Here are some reasons that if I were a package, I might not want to be
in extras:

1. Much smaller audience (lots of people do install everything in
core, but not so with extras today)


Moot point, as laziness is the primary reason why Joe User chooses an
everything-install in the fear that manual selection of packages would be
to complicated or time consuming.

With no group select feature and not having all potential packages available to select/deselect during the install, it is better for me to do an everything install. You should be able to select every package available during install and there should be a seperate group that relates to the labnguage packages.

After doing an everything install, I ran rpm -e to rmove all of the additional language packages that were installed using an everything install and the languages was the reason that I avoided doing an everything install in the past.

Now with so many packages not available and also so many seperated packages, especially the java packages, an everything install is more attractive than a server, workstation, desktop or custom install.

It is not lazyness as much as the installer being pretty darned scaled down regarding functionality in these later days.

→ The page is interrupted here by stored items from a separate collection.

import Mathlib
import Summits.Ventures.LatticeQCDFlow.Scaling.BarriersEntropy
import Summits.Ventures.LatticeQCDFlow.Scaling.EntropyBudgetBetween

/-!
# LatticeQCDFlow / Scaling — barrier supplement v2.7 (b): the capacity law BETWEEN COUPLINGS

HONEST FRAMING: exact (Metropolis-corrected) sampling algorithms for lattice gauge theory;
figures of merit are autocorrelation/cost numbers at stated couplings and volumes; no
continuum-physics claim.

THEORY-2.md §5.10 supplement (theory seat GEN-12; §3.2 (h17)).  One PROVED supplement to the T4
entry `ExactnessVsExpressivity` (THEORY-2.md §5.3) and to `EntropyBudgetLaw` / `MeanContractionLaw`
(`Scaling/BarriersEntropy.lean`), in the docstring format of `Scaling/Barriers.lean`
(`technique_class` · `blocks` · `because` · `evasions_known` · `scope_caveats` · `nearest_prior_art`
· `status`): the entropy ⇒ ESS budget for flows pushed from a THERMALISED `β₀`-ENSEMBLE, in MEASURE
form on the lattice `(ℤ/L)^d`, for `SU(N)` with NO hypothesis left — the item that
`EntropyBudgetLaw.evasions_known (i)` ("heat-bath / HMC-thermalised prior at nearby `β₀`: capacity
`(n_tr/2)·log(β/β₀) + O(V)`") describes in words and `MeanContractionLaw` gives in MEAN form on a
finite space.  The barrier NAMES of record are unchanged.
-/

noncomputable section

namespace Summit.Ventures.LatticeQCDFlow.Barriers

open MeasureTheory
open Literature.MathematicalPhysics.QuantumLattice Literature.MathematicalPhysics.QuantumFieldTheory

/-- **Supplement (CapacityRatioLaw) to ExactnessVsExpressivity / EntropyBudgetLaw — the capacity
law BETWEEN COUPLINGS, measure form, `SU(N)`.**  For every `d` and every `N ≥ 1` there is
`C = C(d, N)` such that for all `L ≥ 2`, `β₀ ≥ 1`, `β ≥ 1` and EVERY model on
`GaugeConfig d L SU(N)` with a measurable density `0 < g ≤ J / Z_Λ(β₀)` against product Haar — in
particular the push-forward of the thermalised Wilson ensemble at `β₀` (density `≤ Z_Λ(β₀)⁻¹`,
`Theory2.Lattice.rnDeriv_wilsonMeasure_le`) under any flow whose inverse Jacobian is `≤ J` — the
exact (reweighted / independence-Metropolis) sampler of the Wilson measure at `β` has
`ESS ≤ J · e^{C·L^d} · β₀^{(N²−1)((d−1)L^d+1)/2} · β^{−(N²−1)((d−1)L^d(1/2−1/L) − 1/2)}`, i.e.
`log J + log(1/ESS) ≥ ((N²−1)(d−1)L^d/2)·log(β/β₀) − (N²−1)((d−1)L^d/L + 1/2)·log β −
((N²−1)/2)·log β₀ − C·L^d`.  Reading: the Jacobian CAPACITY (total log-volume contraction available
somewhere in configuration space) that an exact flow sampler from a `β₀`-ensemble must supply is
`(n_tr/2)·log(β/β₀)` with `n_tr = (N²−1)(d−1)L^d` — EXTENSIVE in the volume, logarithmic in the
coupling RATIO — or the ESS pays for the shortfall nat for nat; for `SU(3)`, `d = 4`:
`12·L⁴·log(β/β₀)` to leading order.  With `J = 1` (Haar-preserving rearrangements of the
`β₀`-ensemble, any depth) the ESS is exponentially small in `L^d` once `log(β/β₀)` exceeds the
per-site slack.
technique_class: deterministic flows of any architecture and depth between two couplings
  `β₀ < β` of the same lattice (β-ladders rung by rung, "transfer" flows, flows refining an HMC
  ensemble), used with exact reweighting or independence Metropolis; equally any proposal whose
  density against product Haar is bounded by `J/Z_Λ(β₀)`.
blocks: "a flow between nearby couplings only has to be close to the identity, so its cost does
  not grow with the volume" — the log-det budget is `Θ(L^d·log(β/β₀))` at every fixed ratio;
  volume-transfer of a fixed-capacity architecture trained at small `L` (capacity `log J` fixed ⇒
  `log(1/ESS) ≳ (n_tr/2)·log(β/β₀) − log J − O(L^d)` grows linearly in `L^d`); per-layer-clamped
  coupling architectures (`log J ≤ n·ℓ·V_a`, `Scaling/EntropyBudgetCoupling.lean`) of depth
  `n = o(log(β/β₀)/ℓ)`.
because: PROVED — `Theory2.Lattice.SUN.essM_between_law` (`Scaling/EntropyBudgetBetween.lean`):
  `essM ≤ (J/Z(β₀))·exp(−D(μ_β‖Haar))` (`wilson_essM_le`, [Liu, Monte Carlo Strategies §2.5.3;
  arXiv:1511.06196 Thm 2.1]) + the entropy-growth lower bound `D(μ_β‖Haar) ≥ (N²−1)((d−1)L^d(1/2 −
  1/L) − 1/2)·log β − cL^d` (`SUN.entropyGrowthLaw`: peeling + one-plaquette Laplace bound) + the
  tree-gauge free-energy lower bound `log Z_Λ(β₀) ≥ −(N²−1)((d−1)L^d+1)/2·log β₀ − C'L^d`
  (`log_partitionFunction_ge_of_smallBalls`: `SUN.smallBalls` + `treeGaugeSmallBallBound`).
evasions_known: none in kind — it is an inequality every exact sampler satisfies; lines "evade" it
  only by PAYING it: (i) genuinely contracting layers supplying `log J ≈ (n_tr/2)·log(β/β₀)` (few
  unboundedly-contracting layers, or `Θ(log(β/β₀)/ℓ)` clamped ones); (ii) many rungs with small
  ratios (the budgets add up to the same total `(n_tr/2)·log(β/β₀)`); (iii) STOCHASTIC flows /
  annealing between the couplings, which are not deterministic maps and pay in dissipated work on
  path space instead (`Barriers.AnnealingStepLaw`, `AnnealingWorkLaw`; measured `n_step ∝ (L/a)⁴` at
  fixed KL [arXiv:2412.00200 §4.2, App. A]).
scope_caveats: necessary, not sufficient (capacity certifies nothing; T2-A / T2-I price every
  defect); finite lattice, `β₀, β ≥ 1`, `L ≥ 2`; the `(L^d/L)·log β` leak and the `O(L^d)`
  constant are the known slack of the entropy-growth law (boundary plaquettes of the tree gauge,
  non-asymptotic ball constants) — at today's couplings (`SU(3)`, `β = 6`, `β₀ = 5.7`) the per-dof
  budget `(1/2)·log(β/β₀) ≈ 0.026` nats is INSIDE that slack, so the law is the continuum-limit
  (`β/β₀ → ∞` at fixed `β₀`, or fixed ratio with `L^d → ∞` against a fixed-capacity architecture)
  statement; the sharp constant in front of `L^d` is Chatterjee's free-energy limit
  [arXiv:1602.01222 Thm 2.1], not claimed; `U(1)` / `U(N)` versions are
  `Theory2.Lattice.U1./UN.essM_between_law` (κ = 1, N²).
nearest_prior_art: the Haar-prior law `EntropyBudgetLaw` / `SU2.essM_volume_law_two` (this is its
  `β₀ > 0` form, previously `evasions_known (i)` in words); the mean-form `MeanContractionLaw`
  (finite space, with a variance correction); empirically, ESS-vs-volume degradation of transfer /
  annealed flows [arXiv:2211.07541 §IV; arXiv:2412.00200 §4.2] — no printed capacity law between
  couplings (THEORY-2.md §8 (40)).
status: PROVED (`capacityRatioLaw`, from `Theory2.Lattice.SUN.essM_between_law`; 0 sorry). -/
def CapacityRatioLaw : Prop :=
  ∀ (d N : ℕ), 1 ≤ N →
    ∃ C : ℝ, ∀ (L : ℕ) [NeZero L], 2 ≤ L → ∀ β₀ β : ℝ, 1 ≤ β₀ → 1 ≤ β →
      ∀ (g : GaugeConfig d L (Matrix.specialUnitaryGroup (Fin N) ℂ) → ℝ) (J : ℝ),
        Measurable g → (∀ U, 0 < g U) →
        (∀ U, g U ≤ J / (partitionFunction (d := d) (L := L) (fundamentalRep (Fin N)) β₀).toReal) →
          Theory2.essM (wilsonMeasure (d := d) (L := L) (fundamentalRep (Fin N)) β)
              ((Measure.pi fun _ : Edge d L =>
                  haarProbability (Matrix.specialUnitaryGroup (Fin N) ℂ)).withDensity
                fun U => ENNReal.ofReal (g U)) ≤
            J * Real.exp (C * (L : ℝ) ^ d) *
              β₀ ^ (((N : ℝ) ^ 2 - 1) * ((((d : ℝ) - 1) * (L : ℝ) ^ d + 1) / 2)) *
              β ^ (-(((N : ℝ) ^ 2 - 1) *
                (((d : ℝ) - 1) * (L : ℝ) ^ d * (1 / 2 - 1 / L) - 1 / 2)))

/-- Discharge of `CapacityRatioLaw` by `Theory2.Lattice.SUN.essM_between_law`. -/
theorem capacityRatioLaw : CapacityRatioLaw :=
  fun d N hN => Theory2.Lattice.SUN.essM_between_law d N hN

/-- The `J = 1` reading (no Jacobian capacity — e.g. Haar-preserving rearrangements of the
`β₀`-ensemble, any depth): `ESS ≤ e^{C·L^d}·β₀^{(N²−1)((d−1)L^d+1)/2}·β^{−(N²−1)((d−1)L^d(1/2−1/L) − 1/2)}`. -/
theorem capacityRatioLaw_one (d N : ℕ) (hN : 1 ≤ N) :
    ∃ C : ℝ, ∀ (L : ℕ) [NeZero L], 2 ≤ L → ∀ β₀ β : ℝ, 1 ≤ β₀ → 1 ≤ β →
      ∀ (g : GaugeConfig d L (Matrix.specialUnitaryGroup (Fin N) ℂ) → ℝ),
        Measurable g → (∀ U, 0 < g U) →
        (∀ U, g U ≤ ((partitionFunction (d := d) (L := L) (fundamentalRep (Fin N)) β₀).toReal)⁻¹) →
          Theory2.essM (wilsonMeasure (d := d) (L := L) (fundamentalRep (Fin N)) β)
              ((Measure.pi fun _ : Edge d L =>
                  haarProbability (Matrix.specialUnitaryGroup (Fin N) ℂ)).withDensity
                fun U => ENNReal.ofReal (g U)) ≤
            Real.exp (C * (L : ℝ) ^ d) *
              β₀ ^ (((N : ℝ) ^ 2 - 1) * ((((d : ℝ) - 1) * (L : ℝ) ^ d + 1) / 2)) *
              β ^ (-(((N : ℝ) ^ 2 - 1) *
                (((d : ℝ) - 1) * (L : ℝ) ^ d * (1 / 2 - 1 / L) - 1 / 2))) :=
  Theory2.Lattice.SUN.essM_between_law_one d N hN

/-- The between-couplings law contains the Haar-prior law: at `β₀ = 1` (where `Z_Λ(1) ≤ 1`, so a
model of plain sup-density `J` qualifies) it is the volume × coupling law of
`Scaling/EntropyBudgetMeasureSU2.lean` with exponent `(N²−1)((d−1)L^d(1/2−1/L) − 1/2)`, for every
`N ≥ 1` and with no hypothesis. -/
theorem essM_volume_law_of_capacityRatioLaw (h : CapacityRatioLaw) (d N : ℕ) (hN : 1 ≤ N) :
    ∃ C : ℝ, ∀ (L : ℕ) [NeZero L], 2 ≤ L → ∀ β : ℝ, 1 ≤ β →
      ∀ (g : GaugeConfig d L (Matrix.specialUnitaryGroup (Fin N) ℂ) → ℝ) (J : ℝ),
        Measurable g → (∀ U, 0 < g U) → (∀ U, g U ≤ J) →
          Theory2.essM (wilsonMeasure (d := d) (L := L) (fundamentalRep (Fin N)) β)
              ((Measure.pi fun _ : Edge d L =>
                  haarProbability (Matrix.specialUnitaryGroup (Fin N) ℂ)).withDensity
                fun U => ENNReal.ofReal (g U)) ≤
            J * Real.exp (C * (L : ℝ) ^ d) *
              β ^ (-(((N : ℝ) ^ 2 - 1) *
                (((d : ℝ) - 1) * (L : ℝ) ^ d * (1 / 2 - 1 / L) - 1 / 2))) := by
  obtain ⟨C, hC⟩ := h d N hN
  refine ⟨C, fun L _ hL β hβ g J hg hg0 hgJ => ?_⟩
  have hZ1 : (partitionFunction (d := d) (L := L) (fundamentalRep (Fin N)) 1).toReal ≤ 1 := by
    have h1 := Theory2.Lattice.partitionFunction_le_one (d := d) (L := L) (fundamentalRep (Fin N))
      (Theory2.Lattice.SUN.re_trace_le N) zero_le_one
    simpa using ENNReal.toReal_mono ENNReal.one_ne_top h1
  have hZpos : 0 < (partitionFunction (d := d) (L := L) (fundamentalRep (Fin N)) 1).toReal :=
    ENNReal.toReal_pos (Theory2.Lattice.partitionFunction_ne_zero (fundamentalRep (Fin N))
      (continuous_fundamentalRep (Fin N)) 1)
      (ne_top_of_le_ne_top ENNReal.one_ne_top
        (Theory2.Lattice.partitionFunction_le_one (fundamentalRep (Fin N))
          (Theory2.Lattice.SUN.re_trace_le N) zero_le_one))
  have hJ : 0 ≤ J := ((hg0 fun _ => 1).trans_le (hgJ fun _ => 1)).le
  have hgJ' : ∀ U, g U ≤
      J / (partitionFunction (d := d) (L := L) (fundamentalRep (Fin N)) 1).toReal := fun U =>
    (hgJ U).trans (by rw [le_div_iff₀ hZpos]; exact mul_le_of_le_one_right hJ hZ1)
  have h := hC L hL 1 β le_rfl hβ g J hg hg0 hgJ'
  simpa only [Real.one_rpow, mul_one] using h

end Summit.Ventures.LatticeQCDFlow.Barriers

Despite the availability of tools like
Yum, it's still considered too inconvenient to add missing pieces after
installation (and system-config-packages is a dead end with regard to
adding software to an up-to-date FC). And do those people only install
everything, or do they also use everything? Where is the benefit of users
who install everything but use only a fraction of the packages? For most
of the Extras users it makes no sense to install every package from
Extras.


Yum for development usage is pretty much a tool that needs a lot of special steps to get it to be useful. I came up with a script tht I use after it fails to install programs because of it not doing its best, then feeding you a list of unresolved programs. I have not tried the yum shell feature yet, since I get that you cannot run commands like yum shell do-your-best in the shell and commands like list unresolved packages or similar useful features.



2. More difficult distribution model (if someone burns me the DVD ISO
redhat provides it has all of core, but none of extras)

Being that extras has so many worthy packages, it would be great if these packages could be available during install, as an additional CD/DVD or included on the Core DVD version




Does the same "someone" also burn complete Fedora Core Updates onto a
separate DVD?

Because of the possibility of needing to install a fresh system and then needing to downloading an enormous amount of additional rpms, I have saved the downloaded packages from such an instance for usage on future clean installed systems. Providing an ISO which included the updates might not be a bad venture.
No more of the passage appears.